import Summits.ResolutionOfSingularities.ResolutionOfSingularities.Theorems.LossEntryW26
import HarnessLib

/-!
# LossEntryW29 — decomp-res lens-3 g29 «LossEntryWalk», landing part 29 (slice 21): a staying move evaluates the
in-wall slice to zero; the degenerate in-wall position cannot stay

Residual `stmt-ResolutionOfSingularities-27367`.  Imports part 26; independent of parts 12–24, 27, 28.

* `eval_wall_slice_of_stays` — the engine of `LossEntryW26.b_eq_root_of_wall_pure_stays` with the pure power
  replaced by an ARBITRARY in-wall form `P` (support in degree `s`, no `u_a`): at a one-wall state `u` (boundary
  `M·e_a`, shade `s ≥ 1`, order `s+M > q`) moving in the chart `b ≠ a` with a shade plateau and STAYING on the wall
  (`b_u(a) = 0`), if the in-wall slice of the lowest layer is `φ₀·P` with `φ₀ ≠ 0` then `P(·, 1, b_u(c)) = 0`
  (the constant term of the residual form — a form of degree `s ≥ 1` by `cone_of_plateau` — is `φ₀·P(·,1,b_u(c))`);
* `wall_axis_not_stays` — hence the DEGENERATE position of `LossEntryW28` (in-wall slice `φ₀·u_b^s`, `b` the chart
  letter) forces the move to LEAVE the wall: `b_u(a) ≠ 0` (as `u_b^s(·,1,·) = 1 ≠ 0`).

With parts 25–28 this completes the case list of the forward propagation of in-wall purity along a one-wall tail
(NODE-g29 §3ter): every staying move points at the in-wall root, and the degenerate position never stays.

Tree tools only; complete proofs, standard axioms.

(Sources: Hauser2010 §F; HauserPerlega2019 §2; CossartJannsenSaito2020 Ch. 8; Moh1987; Perlega2022.)
-/

open MvPolynomial Finset
open Literature.AlgebraicGeometry.Resolution
open Literature.AlgebraicGeometry.Resolution.Hauser2010
open Literature.AlgebraicGeometry.Resolution.PointBlowup
open Summit.ResolutionOfSingularities.ResolutionOfSingularities.Theorems.TightDefectClasses
open Summit.ResolutionOfSingularities.ResolutionOfSingularities.Theorems.TightDefectStrongWalks
open Summit.ResolutionOfSingularities.ResolutionOfSingularities.Theorems.ItineraryCutClasses
open Summit.ResolutionOfSingularities.ResolutionOfSingularities.Theorems.BoundaryLedger
open Summit.ResolutionOfSingularities.ResolutionOfSingularities.Theorems.ProximityCut
open Summit.ResolutionOfSingularities.ResolutionOfSingularities.Theorems.ConeCut
open Summit.ResolutionOfSingularities.ResolutionOfSingularities.Theorems.LossExitCone

namespace Summit.ResolutionOfSingularities.ResolutionOfSingularities.Theorems.LossPolygon

section WallStayGeneral

variable {K : Type} [Field K] [DecidableEq K] {q : ℕ} {s₀ : State (Fin 3) K}

/-- **A staying move evaluates the in-wall slice to zero (PROVED).**  See the module docstring. [new] [folklore] -/
theorem eval_wall_slice_of_stays (hroot : IsRoot q s₀) (W : ForcedWalk q s₀) (u : ℕ) {a b c : Fin 3}
    (hab : a ≠ b) (hac : a ≠ c) (hbc : b ≠ c) (hj : W.j u = b) {M s : ℕ} (hs1 : 1 ≤ s)
    (hr : (W.st u).r = Finsupp.single a M) (hsh : (W.st u).shade = (s : ℕ∞))
    (hplat : (W.st (u + 1)).shade = (W.st u).shade) (hq : q < s + M) (hga : W.b u a = 0) {φ₀ : K}
    (hφ₀ : φ₀ ≠ 0) {P : MvPolynomial (Fin 3) K} (hPs : ∀ E ∈ P.support, E.degree = s ∧ E a = 0)
    (hwall : ∀ E : Fin 3 →₀ ℕ, E.degree = s → E a = 0 →
      coeff ((W.st u).r + E) (W.st u).F = φ₀ * coeff E P) :
    eval (fun l => if l = c then W.b u c else 1) P = 0 := by
  classical
  obtain ⟨o, ho, -⟩ := walk_nat hroot W u
  obtain ⟨n, hn, hon⟩ := order_eq_shade_add_degree hroot W u ho
  have hns : n = s := by
    have h := hsh
    rw [hn] at h
    exact_mod_cast h
  subst hns
  have hrdeg : (W.st u).r.degree = M := by rw [hr, Finsupp.degree_single]
  rw [hrdeg] at hon
  subst hon
  have hqo : q < n + M := hq
  have hcone := (cone_of_plateau hroot W u ho hqo hplat hn).1
  -- the constant term of the residual form vanishes
  have h0 : coeff 0 (resForm W u (n + M)) = 0 :=
    hcone.coeff_eq_zero (by rw [map_zero]; omega)
  unfold resForm at h0
  rw [coeff_zero_translate, hj] at h0
  -- evaluate the residual layer at `b_u` through the in-wall slice
  set g : Fin 3 → K := W.b u with hg
  set A := ((W.st u).F.support.filter fun d => d.degree = n + M).filter (fun d => d a = M) with hA
  have hwr := walk_r hroot W u
  have hev : eval g (resLayer b (W.st u) (n + M)) = ∑ d ∈ A, coeff d (W.st u).F * g c ^ (d c) := by
    unfold resLayer
    rw [map_sum]
    conv_rhs => rw [hA, Finset.sum_filter]
    refine Finset.sum_congr rfl fun d hd => ?_
    have hdF : d ∈ (W.st u).F.support := (Finset.mem_filter.mp hd).1
    have hrd : (W.st u).r ≤ d := hwr d hdF
    have hMd : M ≤ d a := by have := hrd a; rwa [hr, Finsupp.single_eq_same] at this
    rw [eval_monomial, Finsupp.prod_fintype _ _ (fun i => pow_zero _), prod_univ_fin3 hab hac hbc,
      update_apply', if_neg hab, update_apply', if_pos rfl, update_apply', if_neg (Ne.symm hbc),
      Finsupp.tsub_apply, Finsupp.tsub_apply, hr, Finsupp.single_eq_same, Finsupp.single_eq_of_ne hac.symm,
      Nat.sub_zero, pow_zero, mul_one]
    by_cases hda : d a = M
    · rw [if_pos hda, hda, Nat.sub_self, pow_zero, one_mul]
    · rw [if_neg hda, hga, zero_pow (by omega), zero_mul, mul_zero]
  -- the in-wall slice rewrites the sum through `P`
  set f : (Fin 3 →₀ ℕ) → K := fun E => coeff E P * g c ^ (E c) with hf
  have hterm : ∀ d ∈ A, coeff d (W.st u).F * g c ^ (d c) = φ₀ * f (d - (W.st u).r) := by
    intro d hd
    obtain ⟨hd1, hda⟩ := Finset.mem_filter.mp hd
    obtain ⟨hdF, hdeg⟩ := Finset.mem_filter.mp hd1
    have hrd : (W.st u).r ≤ d := hwr d hdF
    have hE : d = (W.st u).r + (d - (W.st u).r) := (add_tsub_cancel_of_le hrd).symm
    have hEdeg : (d - (W.st u).r).degree = n := by
      have h := congrArg Finsupp.degree hE
      rw [map_add, hrdeg, hdeg] at h
      omega
    have hEa : (d - (W.st u).r) a = 0 := by
      rw [Finsupp.tsub_apply, hr, Finsupp.single_eq_same, hda, Nat.sub_self]
    have hEc : (d - (W.st u).r) c = d c := by
      rw [Finsupp.tsub_apply, hr, Finsupp.single_eq_of_ne hac.symm, Nat.sub_zero]
    rw [hf]
    simp only
    rw [hEc, ← mul_assoc, ← hwall _ hEdeg hEa, ← hE]
  rw [hev, Finset.sum_congr rfl hterm, ← Finset.mul_sum] at h0
  -- reindex: `d ↦ d − r` is injective on `A`, and its image carries the whole support of `P`
  have hinj : Set.InjOn (fun d => d - (W.st u).r) A := by
    intro d hd d' hd' h
    have hrd : (W.st u).r ≤ d := hwr d (Finset.mem_filter.mp (Finset.mem_filter.mp hd).1).1
    have hrd' : (W.st u).r ≤ d' := hwr d' (Finset.mem_filter.mp (Finset.mem_filter.mp hd').1).1
    have := congrArg (fun E => (W.st u).r + E) h
    simp only at this
    rwa [add_tsub_cancel_of_le hrd, add_tsub_cancel_of_le hrd'] at this
  rw [← Finset.sum_image hinj] at h0
  set A' := A.image (fun d => d - (W.st u).r) with hA'
  have hsum : ∑ E ∈ A', f E = ∑ E ∈ P.support, f E := by
    have h1 : ∑ E ∈ A', f E = ∑ E ∈ A' ∪ P.support, f E := by
      refine Finset.sum_subset Finset.subset_union_left fun E hEU hEA => ?_
      rw [hf]
      simp only
      rcases Finset.mem_union.mp hEU with h | hEP
      · exact absurd h hEA
      · exfalso
        apply hEA
        obtain ⟨hEdeg, hEa⟩ := hPs E hEP
        have hcoef : coeff ((W.st u).r + E) (W.st u).F ≠ 0 := by
          rw [hwall E hEdeg hEa]
          exact mul_ne_zero hφ₀ (MvPolynomial.mem_support_iff.mp hEP)
        refine Finset.mem_image.mpr ⟨(W.st u).r + E, ?_, add_tsub_cancel_left _ _⟩
        refine Finset.mem_filter.mpr ⟨Finset.mem_filter.mpr ⟨MvPolynomial.mem_support_iff.mpr hcoef, ?_⟩, ?_⟩
        · rw [map_add, hrdeg, hEdeg, add_comm]
        · rw [Finsupp.add_apply, hr, Finsupp.single_eq_same, hEa, add_zero]
    have h2 : ∑ E ∈ P.support, f E = ∑ E ∈ A' ∪ P.support, f E := by
      refine Finset.sum_subset Finset.subset_union_right fun E _ hEP => ?_
      rw [hf]
      simp only
      rw [MvPolynomial.notMem_support_iff.mp hEP, zero_mul]
    rw [h1, h2]
  rw [hsum] at h0
  -- the last sum is the value of `P` at `(1, 1, g c)`
  have hval : ∑ E ∈ P.support, f E = eval (fun l => if l = c then W.b u c else 1) P := by
    rw [eval_eq']
    refine Finset.sum_congr rfl fun E _ => ?_
    rw [hf]
    simp only
    rw [prod_univ_fin3 hab hac hbc, if_neg hac, if_neg hbc, if_pos rfl, one_pow, one_pow, one_mul, one_mul]
  rw [hval] at h0
  exact (mul_eq_zero.mp h0).resolve_left hφ₀

/-- **The degenerate in-wall position cannot stay (PROVED).**  At a one-wall state `u` (boundary `M·e_a`, shade
`s ≥ 1`, order `s+M > q`) moving in the chart `b ≠ a` with a shade plateau: if the in-wall slice of the lowest
layer is `φ₀·u_b^s` with `φ₀ ≠ 0` then the move LEAVES the wall, `b_u(a) ≠ 0` — so `LossEntryW28.wall_axis_succ`
always applies in this position. [new] [folklore] -/
theorem wall_axis_not_stays (hroot : IsRoot q s₀) (W : ForcedWalk q s₀) (u : ℕ) {a b c : Fin 3}
    (hab : a ≠ b) (hac : a ≠ c) (hbc : b ≠ c) (hj : W.j u = b) {M s : ℕ} (hs1 : 1 ≤ s)
    (hr : (W.st u).r = Finsupp.single a M) (hsh : (W.st u).shade = (s : ℕ∞))
    (hplat : (W.st (u + 1)).shade = (W.st u).shade) (hq : q < s + M) {φ₀ : K} (hφ₀ : φ₀ ≠ 0)
    (hwall : ∀ E : Fin 3 →₀ ℕ, E.degree = s → E a = 0 →
      coeff ((W.st u).r + E) (W.st u).F = φ₀ * coeff E (X b ^ s)) :
    W.b u a ≠ 0 := by
  classical
  intro hga
  have hPs : ∀ E ∈ (X b ^ s : MvPolynomial (Fin 3) K).support, E.degree = s ∧ E a = 0 := by
    intro E hE
    rw [X_pow_eq_monomial, support_monomial, if_neg one_ne_zero, Finset.mem_singleton] at hE
    rw [hE, Finsupp.degree_single, Finsupp.single_eq_of_ne hab]
    exact ⟨rfl, rfl⟩
  have h := eval_wall_slice_of_stays hroot W u hab hac hbc hj hs1 hr hsh hplat hq hga hφ₀ hPs hwall
  rw [map_pow, eval_X, if_neg hbc, one_pow] at h
  exact one_ne_zero h

end WallStayGeneral

end Summit.ResolutionOfSingularities.ResolutionOfSingularities.Theorems.LossPolygon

===

In the listing above, start at the line with "refine Finset.mem_image.mpr ⟨(W.st", go on through the line with "have hval : ∑", and copy each of those lines exactly; leave out all the rest.

--- TASK ANSWER ---
        refine Finset.mem_image.mpr ⟨(W.st u).r + E, ?_, add_tsub_cancel_left _ _⟩
        refine Finset.mem_filter.mpr ⟨Finset.mem_filter.mpr ⟨MvPolynomial.mem_support_iff.mpr hcoef, ?_⟩, ?_⟩
        · rw [map_add, hrdeg, hEdeg, add_comm]
        · rw [Finsupp.add_apply, hr, Finsupp.single_eq_same, hEa, add_zero]
    have h2 : ∑ E ∈ P.support, f E = ∑ E ∈ A' ∪ P.support, f E := by
      refine Finset.sum_subset Finset.subset_union_right fun E _ hEP => ?_
      rw [hf]
      simp only
      rw [MvPolynomial.notMem_support_iff.mp hEP, zero_mul]
    rw [h1, h2]
  rw [hsum] at h0
  -- the last sum is the value of `P` at `(1, 1, g c)`
  have hval : ∑ E ∈ P.support, f E = eval (fun l => if l = c then W.b u c else 1) P := by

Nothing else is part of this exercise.